Total phenolic content and antioxidant activity of LS-HDF noodles

Table 2 summarizes the results of the total phenolic content and antioxidant activity of LS-HDF noodles. The total phenolic content (mg/g dry powder) of LS-HDF noodles was 0.144 ± 0.002. DPPH radical scavenging activity (μmol Trolox/g dry powder) of LS-HDF noodles was 0.416 ± 0.003. The ORAC values (μmol Trolox/g dry powder) of LS-HDF noodles was 2.209 ± 0.098.

Table 2:  Total phenolic content and antioxidant activity of LS-HDF noodles.

Effect of LS-HDF noodles on blood glucose levels in SDT-fr Results in SDT-fr study are shown in Figure 1. No significant differences were seen in food intake between group I and group II (Figure 1A), and no deaths or abnormalities were observed in group II. The calories of food intake of group II were significantly lower (p< 0.01) than those of group I (Figure 1B).

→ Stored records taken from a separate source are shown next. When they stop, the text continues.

import Literature.NumberTheory.Sieve.MatomakiRadziwillLemma3
import HarnessLib

/-!
# Matomäki–Radziwiłł 2016, Lemma 3 for COMPLEX multiplicative functions (the structure of Lemma A.4 of MRT 2015)

Topic `Literature/NumberTheory/Sieve`.  Everything in this file is PROVED; the new definitions are the complex
analogues `summandRC`, `wRC`, `siftedTwistC` of the real-coefficient objects of `MatomakiRadziwillLemma3.lean` /
`MatomakiRadziwillLemma3Halasz.lean`; no named facts.

Lemma 3 of K. Matomäki, M. Radziwiłł, *Multiplicative functions in short intervals*, Ann. of Math. 183 (2016), §2,
bounds `R(1+it) = ∑_{X ≤ n ≤ 2X} f(n) n^{-1-it}/(#{p ∈ [P,Q] : p ∣ n} + 1)` for a REAL multiplicative `f` and
`t ≥ (log X)^{1/16}`; Matomäki–Radziwiłł–Tao 2015, Appendix A, Lemma A.4 states the same bound for a COMPLEX `f`
and `t ∈ 𝒯₂ = {|t - t₁| ≥ (log X)^{1/16}}` ("This was the only part in the proof [MR] that needed `f` to be
real-valued").  The printed proof of Lemma 3 uses realness only through Lemma 2 (the lower bound for the distance
`𝔻(f 1_{S-free} n^{-it}, n^{iy}; x)²` on the fibres).  This file re-runs the tree's proof of Lemma 3 for
`f : ArithmeticFunction ℂ` with that lower bound abstracted into a hypothesis: a Halász window `T_H ≥ 1` and a floor
`M₀ ≤ 𝔻(G, n^{iy}; Y)²` (`|y| ≤ 2T_H`, heights `Y ≥ Y_* = X^{1/4}/2`, `G = siftedTwistC f S t`).

* `summandRC`, `wRC`, `siftedTwistC` (+ `_apply`, multiplicativity, `1`-boundedness) — the complex objects;
* `summandRC_fiber`, `sum_fiber_eq`, `norm_sum_small_sPart_le`, `norm_sum_large_sPart_le` — the splitting
  `n = n₁ n₂` (verbatim ports);
* `fibre_bound`, `first_part_le` — the first part with `(M₀, T_H)` in place of Lemma 2:
  `‖∑_{s_S(n) ≤ X^{3/4}} F(n)‖ ≤ e^{Σ_S + C₀} · 6 (C_H e^{-(39/40) M₀} + C_H (1/T_H + log log 2X/log Y_*))`;
* `norm_sum_filter_summandRC_le_two`, `second_part_rankin`, `second_b1`, `second_b2i`, `second_b2ii`,
  `second_part_numeric` — the second part (verbatim ports; no distance input).

The consumer (Lemma A.4 for the sifted copies `f g_𝒥` of a completely multiplicative `f`, file to follow) supplies
`M₀ ≍ 0.067 log log X` from the Granville–Soundararajan device relative to the minimiser `t₁(f)` and the
Vinogradov–Korobov prime tail, and `T_H = (log X)^{1/16}/4`.

## References
* K. Matomäki, M. Radziwiłł, Ann. of Math. (2) 183 (2016) (arXiv:1501.04585), §2, Lemmas 1–3.
  [cite: MatomakiRadziwillAnnals2016, Lemma 3]
* K. Matomäki, M. Radziwiłł, T. Tao, Algebra & Number Theory 9 (2015), Appendix A, Lemma A.4.
  [cite: MatomakiRadziwillTao2015, Appendix A, Lemma A.4]
-/

noncomputable section

open Finset Real Complex
open Literature.NumberTheory.LFunctions.GranvilleSoundararajan
open Literature.NumberTheory.Sieve.MatomakiRadziwillL4A

namespace Literature.NumberTheory.Sieve

namespace MatomakiRadziwillL3C

open MatomakiRadziwillL13 (sPart sPart_pos sPart_dvd primeFactors_sPart_subset sPart_mem_factoredNumbers
  dvd_sPart_of_dvd sPart_le)
open MatomakiRadziwillL3 (SFree sFree_div_sPart coprime_of_factored_of_sFree sPart_mul_eq sFree_of_sPart_eq
  sieveInd sieveInd_apply norm_sieveInd_le isMultiplicative_sieveInd sieveInd_of_sFree sieveInd_of_not_sFree
  dvd_iff_dvd_sPart image_div_eq_Icc primesPQ primesPQ_prime primeDivisorsIn_sPart Ystar Sig SigAll
  sum_inv_factored_le fibre_endpoints loglog_ratio_le halasz_of_GS norm_sum_Icc_div_le sum_inv_Icc_le_two
  sum_inv_le_one_add_log sum_rpow_primesPQ_le SigAll_eq SigAll_le exp_SigAll_le T1 T2 inv_rpow_le_T1 T2_pos
  aux_L aux_ulogu pow_four_mul_exp_neg_le log_mul_rpow_neg_le inv_log_le_inv_rpow log_sq_le_rpow loglog_two_mul_le
  exp_frac_le)

/-! ### The sifted twist of a complex arithmetic function -/

/-- The sifted twist `G = (f · 1_S) n^{-it}` of a complex arithmetic function. [folklore] -/
def siftedTwistC (f : ArithmeticFunction ℂ) (S : Finset ℕ) (t : ℝ) : ArithmeticFunction ℂ :=
  twistAF (f.pmul (sieveInd S)) t

/-- Values of the sifted twist. [folklore] -/
theorem siftedTwistC_apply (f : ArithmeticFunction ℂ) (S : Finset ℕ) (t : ℝ) (n : ℕ) :
    siftedTwistC f S t n = f n * sieveInd S n * (n : ℂ) ^ (-(t * I)) := by
  simp [siftedTwistC, ArithmeticFunction.pmul_apply]

/-- The sifted twist is multiplicative and `1`-bounded. [folklore] -/
theorem isMultiplicative_siftedTwistC {f : ArithmeticFunction ℂ} (hf : f.IsMultiplicative)
    {S : Finset ℕ} (hS : ∀ p ∈ S, p.Prime) (t : ℝ) : (siftedTwistC f S t).IsMultiplicative :=
  isMultiplicative_twistAF (hf.pmul (isMultiplicative_sieveInd hS)) t
import Literature.NumberTheory.LFunctions.ConreyIwaniec2002ThetaConstant
import Literature.NumberTheory.LFunctions.ConreyIwaniec2002CircleMethodAbsorb
import Literature.NumberTheory.LFunctions.ConreyIwaniec2002BumpFourier
import Literature.NumberTheory.LFunctions.ConreyIwaniec2002KloostermanIncomplete
import Literature.NumberTheory.LFunctions.ConreyIwaniec2002ZeroDetector
import Literature.NumberTheory.LFunctions.ConreyIwaniec2002IdealNormCount
import Literature.NumberTheory.LFunctions.DirichletLOneLogBound
import Literature.NumberTheory.LFunctions.PrimitiveQuadraticCharacterModulus
import Literature.NumberTheory.Sieve.RamanujanSum
import HarnessLib

/-!
# Conrey–Iwaniec (2002), Theorems 4.3/4.4 for the class-group theta series: the kernel compositions of SKELETON S3 and SUB-SKELETON S3d as tree theorems

B. Conrey, H. Iwaniec, *Spacing of zeros of Hecke `L`-functions and the class number problem*,
Acta Arith. 103 (2002), §§2–4 [held text `paper:arxiv-math_0111012`]. Cell `landau-siegel/ls-inputs`,
line `theta-circle-method` (SKELETON S3 v7) and sub-line `theta-voronoi` (SUB-SKELETON S3d v3).
PROVED HERE (no `sorry`, no new definition): the JOINT SUFFICIENCY of the remaining registered stubs
for the registered target S3 `ConreyIwaniec2002.stub_shifted_convolution` of SKELETON P64 (the only
open hypothesis of the typed `conreyIwaniec2002_proposition64`, P64 v10), with every landed stub
used BY NAME (`bump_fourier` S3a, `zeroDetectorIdentity_holds` S3b1, `incomplete_kloosterman` S3b2,
`circleMethod_absorb_constants` S3f, `theta_constants` V3) and the open ones as explicit hypotheses:

* `sigma_genus_of_stubs (he1 : S3e1) (he2 : S3e2) : S3e` — genus classification + (4.27)–(4.34);
* `voronoi_theta_of_omega_hecke (hV1 : V1) (hV2 : V2) : S3d` — the transformation law of
  `θ(·;ψ)` under `ω` + Proposition 3.1 at weight one (+ V3 from the tree) give the summation datum;
* `shifted_convolution_of_stubs (hb3 : S3b3) (hc1 : S3c1) (hc2 : S3c2) (hd : S3d) (he1 : S3e1)
  (he2 : S3e2) : S3` — the statement of `stub_shifted_convolution` VERBATIM.

CLOSING RECIPE (any seat, once the hypotheses are tree theorems):
`stub_shifted_convolution := shifted_convolution_of_stubs circle_assembly bessel_amplitude
bessel_kernel_of_amplitude (voronoi_theta_of_omega_hecke theta_omega hecke_voronoi)
genus_classification sigma_arithmetic` (names per the workers' closing files).
«The programme SEARCHES and TYPES; no claim about Landau–Siegel zeros, Theorems 1–2 of
arXiv:2211.02515 or a repaired Margin232 until a kernel theorem says so.» Nothing here proves
Proposition 6.4 or anything about `L(1,χ)`: six hypotheses remain (S3b3, S3c1, S3c2, V1, V2 via
S3d, S3e1, S3e2), of which V1 — the `ω`-transformation law of the class-group theta series — is
the automorphic core.

## References

* [ConreyIwaniec2002] B. Conrey, H. Iwaniec, Acta Arith. 103 (2002) 259–312, arXiv:math/0111012:
  §§2–4, Theorems 4.1, 4.3, 4.4, Propositions 3.1–3.3.
-/

noncomputable section
import Literature.MathematicalPhysics.QuantumLattice.HubbardTTPrimeGrandCanonicalThermalStatesEnsembles
import Literature.MathematicalPhysics.QuantumLattice.HubbardTTPrimeThermalPressureSpinSectorsDuality
import Literature.MathematicalPhysics.QuantumLattice.HubbardTTPrimeThermalPressureSpinSectorsConcave
import HarnessLib

/-!
# Thermal grand-canonical states of the 2D `t–t'` Hubbard model, III: spin densities in a Zeeman field are
# interior, attain the two-variable Legendre transform, and lie in explicit windows

Family `hubbard` (topic `MathematicalPhysics/QuantumLattice`). The field-axis completion of
`HubbardTTPrimeGrandCanonicalThermalStatesEnsembles` (`0 < ρ(ω) < 2` and `p(ρ(ω)) + βμρ(ω) = P(μ)` at `h = 0`), on top
of the number files `HubbardTTPrimeGrandCanonicalPressureZeeman` (`P(μ,h)`), `HubbardTTPrimeThermalPressureSpinSectors{,Concave,Duality}`
(`p₂(x,y)`, its spin-resolved density legs, spin swap, `p₂(x,y) = inf_{(μ,h)} [P(μ,h) − βμ(x+y) − βh(x−y)]`). In the
variables `a = μ + h`, `b = μ − h` conjugate to `(n↑, n↓)` (`βμ(x+y) + βh(x−y) = βax + βby`):

* §1 NUMBERS (`β ≥ 0`, `U ≥ 0`): the spin-down Legendre set `{p₂(0,y) + βby}` is bounded by `P` (`…_le_gcPressureTT'Zeeman`,
  `bddAbove_spinDownLegendreSet`); **decay in `a`**: `P ≤ sup_y[p₂(0,y) + βby] + e^{−λ}` once `β(a + 4|t| + 4|t'|) ≤ −λ`
  (`gcPressureTT'Zeeman_le_spinDownSup_add_exp`); **strict gap**: `sup_y[p₂(0,y) + βby] + e^{−(β(4|t|+4|t'|+U+|a|)+1)} ≤ P`
  (`spinDownSup_add_exp_le_gcPressureTT'Zeeman`); hence **every subgradient of `a ↦ P` lies in `(0, 1)`** for `β > 0`
  (`pos_/lt_one_of_forall_mul_sub_le_gcPressureTT'Zeeman_spinUp_sub`; the upper bound through particle–hole symmetry in
  the spin variables, `gcPressureTT'Zeeman_particleHole_spin`: `(a, b) ↦ (U − a, U − b)`); spin swap `a ↔ b`
  (`gcPressureTT'Zeeman_spin_swap`). THE SPIN-RESOLVED BANDS of an attained pair `(x,y) ↔ (μ,h)`
  (`p₂(x,y) + βμ(x+y) + βh(x−y) = P(μ,h)`, `(x,y) ∈ (0,1)²`):
  `log(x/(1−x)) − β(4|t|+4|t'|) ≤ β(μ+h) ≤ log(x/(1−x)) + β(4|t|+4|t'|+U)` (`spinUp_chemicalPotential_mem_band`: chords of the
  spin-up leg against the binary-entropy tangents `mul_log_le_two_mul_binEntropy_sub` / `two_mul_binEntropy_sub_le_mul_log`,
  then `x' → x`) and the spin-down twin (`spinDown_…`, by swap).
* §2 STATES (`ω` thermal grand-canonical at `(β; t,t',U; μ,h)`, `β > 0`, `U ≥ 0`): `(ρ, m)` is a JOINT subgradient of `P` in
  `(μ,h)` (`IsTorusLimitOfMixture.mul_density_add_mul_magnetisation_le_gcPressureTT'Zeeman_sub_of_gcGibbs`), i.e. `ρ↑(ω)` /
  `ρ↓(ω)` are subgradients in `a` / `b` (`…mul_spinUp_/mul_spinDown_mul_sub_le_…`); hence **`0 < ρ↑(ω) < 1` and
  `0 < ρ↓(ω) < 1`** (`spinUp_/spinDown_mem_Ioo_of_gcGibbs`), **THE `(n↑,n↓) ↔ (μ,h)` DUALITY AT THE STATE LEVEL**
  `p₂(ρ↑(ω), ρ↓(ω)) + βμρ(ω) + βh m(ω) = P(μ,h)` (`pressureTT'₂_add_eq_gcPressureTT'Zeeman_of_gcGibbs`), and
  **THE HYPOTHESIS-FREE SPIN-DENSITY WINDOWS** `σ(β(μ±h) − β(4|t|+4|t'|+U)) ≤ ρ_{↑/↓}(ω) ≤ σ(β(μ±h) + β(4|t|+4|t'|))`,
  `σ(z) = e^z/(1+e^z)` (`spinDensities_mem_Icc_logistic_of_gcGibbs`) — the ideal spin-½ lattice gas in the field displaced
  by one bandwidth; their difference is a magnetisation window on the field axis of a phase map.

Everything is PROVED; no definition, no named fact, no sorry (four private real-analysis helpers are re-proved from the
companion file). WHAT THIS IS NOT: uniqueness of `(ρ↑, ρ↓)` at given `(μ, h)`; a number of record; a phase word.

## Mathlib / tree search

`lean search 'spinUp.*band|spinDensit.*gcGibbs|particleHole_spin'`: nothing (2026-08-27). REUSED:
`pressureTT'₂_sub_binEntropy_sub_mem_fst` (`HubbardTTPrimeThermalPressureSpinSectors`), `pressureTT'₂_swap`
(`…SpinSectorsConcave`), `pressureTT'₂_add_le_gcPressureTT'Zeeman`, `gcPressureTT'Zeeman_le_iff`, `gcPressureTT'Zeeman_neg`
(`…PressureZeeman`), `pressureTT'₂_eq_iInf_gcPressureTT'Zeeman` (`…SpinSectorsDuality`), `mul_log_le_two_mul_binEntropy_sub`,
`two_mul_binEntropy_sub_le_mul_log` (`HubbardTTPrimeThermalPressureDensityBand`), `gcPressureTT'Zeeman_particleHole`
(`HubbardTTPrimeGrandCanonicalThermalStatesEnsembles`), `IsTorusLimitOfMixture.gcPressureTT'Zeeman_sub_le_of_gcGibbs`
(`HubbardTTPrimeGrandCanonicalThermalStates`).

## References

* D. Ruelle, *Statistical Mechanics: Rigorous Results* (1969), §3.4. [cite: Ruelle1969, §3.4]
* R. B. Israel, *Convexity in the Theory of Lattice Gases* (1979), Thm. I.2.4. [cite: Israel1979, Thm. I.2.4]
* R. B. Griffiths, J. Math. Phys. 5 (1964) 1215. [cite: Griffiths1964]
* E. H. Lieb, F. Y. Wu, Physica A 321 (2003) 1, §1 eq. (3) (particle–hole transformation). [cite: LiebWuPhysicaA2003, §1 eq. (3)]
* E. H. Lieb, Phys. Rev. Lett. 62 (1989) 1201 (the `(N↑, N↓)` sectors; spin flip). [cite: LiebPRL1989, proof of Theorem 1]
* H. Araki, H. Moriya, Rev. Math. Phys. 15 (2003) 93, §4.1 (number operators of the fermion lattice algebra). [cite: ArakiMoriya2003, §4.1]
-/

noncomputable section
import Literature.Analysis.FluidPDE.PeriodicLerayLimitWeakForm
import Literature.Analysis.FluidPDE.MollifiedLerayDistributional
import Literature.Analysis.FluidPDE.PeriodicLerayGalerkinSystem
import Mathlib.Analysis.SpecialFunctions.SmoothTransition
import HarnessLib

/-!
# [BT1] weak formulation of the (mollified, perturbed) Leray system: one period against `𝒟_T`
  versus the whole line against compactly supported test fields

Analysis/FluidPDE proof file (theorems only; no definitions, no named facts) in the DAG below the
named fact `Literature.Analysis.FluidPDE.bradshawTsai2017_thm_2_4_mollified`
(`PeriodicLerayExistence.lean`; Bradshaw–Tsai, Ann. Henri Poincaré 18 (2017) = arXiv:1510.07504
[BT1], Lemma 2.6 and the first part of the proof of Thm 2.4). The weak formulation of a
`T`-periodic weak solution is printed, and recorded in clause (iii) of
`IsMollifiedPeriodicWeakSolution.weakForm`, as an identity *integrated over one period* against
the periodic test class `𝒟_T` ([BT1] §1: "smooth divergence free vector fields in `ℝ³ × ℝ` which
are time periodic with period `T` and whose supports are compact in space"):

  `∫₀ᵀ ( ∫ (⟪U, ∂ₛf⟫ − ∇U : ∇f + ⟪F, f⟫) dy − ⟨LW(s), f(s)⟩ ) ds = 0`,  `f ∈ 𝒟_T`,

(`F` collecting the zeroth-order terms, in [BT1] `F = U + y·∇U − b·∇U − U·∇W − W·∇W`), whereas
the pressure (`distributional` clause, `MollifiedLerayDistributional`) and the local energy
balance (`StokesLocalEnergyEquality`) are statements *on the whole line* `ℝ × ℝ³` against
compactly supported test fields. This file proves that for `T`-periodic data the two formulations
are equivalent (`BradshawTsai2017.weakForm_line_of_period`, `BradshawTsai2017.weakForm_period_of_line`):

* period ⇒ line: a compactly supported test field `ψ` with divergence-free slices is
  *periodised in time*, `f(s) = Σₙ ψ(s + nT) ∈ 𝒟_T` (a locally finite sum), and by periodicity of
  the data the identity over one period for `f` unfolds into the identity over `ℝ` for `ψ`
  (`integral_eq_setIntegral_sum_comp_add_int_mul`: `∫_ℝ c = ∫₀ᵀ Σₙ c(s + nT)`);
* line ⇒ period: a field `f ∈ 𝒟_T` is cut off in time by a smooth `χ` with
  `χ(s) + χ(s + T) = 1` on `[0, T]`, `supp χ ⊆ [0, 2T]` (`exists_smooth_period_cutoff`, from
  Mathlib's `Real.smoothTransition`); the line identity for `χf` is
  `∫ χ A + ∫ χ' B = ∫₀ᵀ (χ(s) + χ(s+T)) A(s) ds + ∫₀ᵀ (χ' (s) + χ'(s+T)) B(s) ds = ∫₀ᵀ A`.

Both directions rest on the linearity of the slice functional in the test slice (for almost
every time, where the slices of the data are locally integrable: `ae_locallyIntegrable_slice`)
and on its periodicity in time. The data are abstract: `U`, `F` locally integrable `T`-periodic
fields, `G` a locally integrable `T`-periodic operator field (the weak gradient), `W` a `C¹`
`T`-periodic profile entering through the accepted pairing `lerayPairing` — so that the two
theorems apply verbatim to clause (iii) (with
`F = U + (∇U)y − (∇U)(W + η_ε * U) − DW U − DW W`) and to its `ε → 0` limit.

## Mathlib / tree search

Tree (reused): `lerayPairing`, `IsPeriodicDivFreeTest` (`PeriodicLeraySystem`,
`PeriodicLerayExistence`); `IsPeriodicDivFreeTest.exists_ball`, `timeDeriv_eq_fderiv_uncurry`,
`continuous_timeDeriv_of_contDiff_one` (`PeriodicLerayLimitWeakForm`);
`IsSpaceTimeTestOn.timeDeriv_top/fderiv_top`, `exists_subset_Icc_prod_univ_of_isCompact`
(`HeatDuhamelBack`, `MollifiedLerayDistributional`). `lean search 'periodi[sz]'`: the tree
periodises *solutions* in time (`PeriodicLerayGradient`, `PeriodicLerayLimitPeriodicity`) and test
functions in *space* (`WeakSolutionLift`, torus files); no time-periodisation of space–time test
fields and no period/line bridge for weak formulations. Mathlib: `finsum_eq_sum_of_support_subset`,
`integral_add_right_eq_self`, `Integrable.prod_right_ae`, `Real.smoothTransition`.

## References

* Z. Bradshaw, T.-P. Tsai, *Forward discretely self-similar solutions of the Navier–Stokes
  equations II*, Ann. Henri Poincaré 18 (2017) 1095–1119 = arXiv:1510.07504, §1 (the class
  `𝒟_T`), §2 (weak formulation of the mollified perturbed Leray system; proof of Thm 2.4)
  [BradshawTsai2017AHP].
* R. Temam, *Navier–Stokes Equations*, North-Holland 1977, Ch. III §1 (weak formulations in
  time: test functions on a period versus on the line).
-/

noncomputable section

The blood glucose levels of group I increased with time and showed a marked rise on day 14. However, the blood glucose levels of group II remained stable for 28 days (Figure 1C). Body weight of both groups increased with time, but these levels significantly differed between groups I and II from day 21 (Figure 1D). The HbA1c level of group II tended to be lower than that of group I after 28 days (Figure 1E). The GA levels of group II were significantly lower (p< 0.01) than those of group I (Figure 1F).

Figure 1: Change in volume of food intake (A), Calories of food intake (B), Plasma glucose level (C), Change in body weight (D), HbA1c level (E) and GA level (F) in SDT-fr.

After LS-HDF noodles administration for 28 days, OGTT indicated that the levels of plasma insulin and incretin, glucagonlike peptide-1 (GLP-1) and gastric inhibitory polypeptide (GIP) of group II were no different from those of group I (Figures 2A, 2B and 2C). In contract, the blood glucose levels of group II were significantly lower than that of group I at 60, 90 and 120 min after oral glucose loading (Figure 2D), and group II had an approximately 50% reduction in area under the curve (AUC) value compared to group I (Figure 2E).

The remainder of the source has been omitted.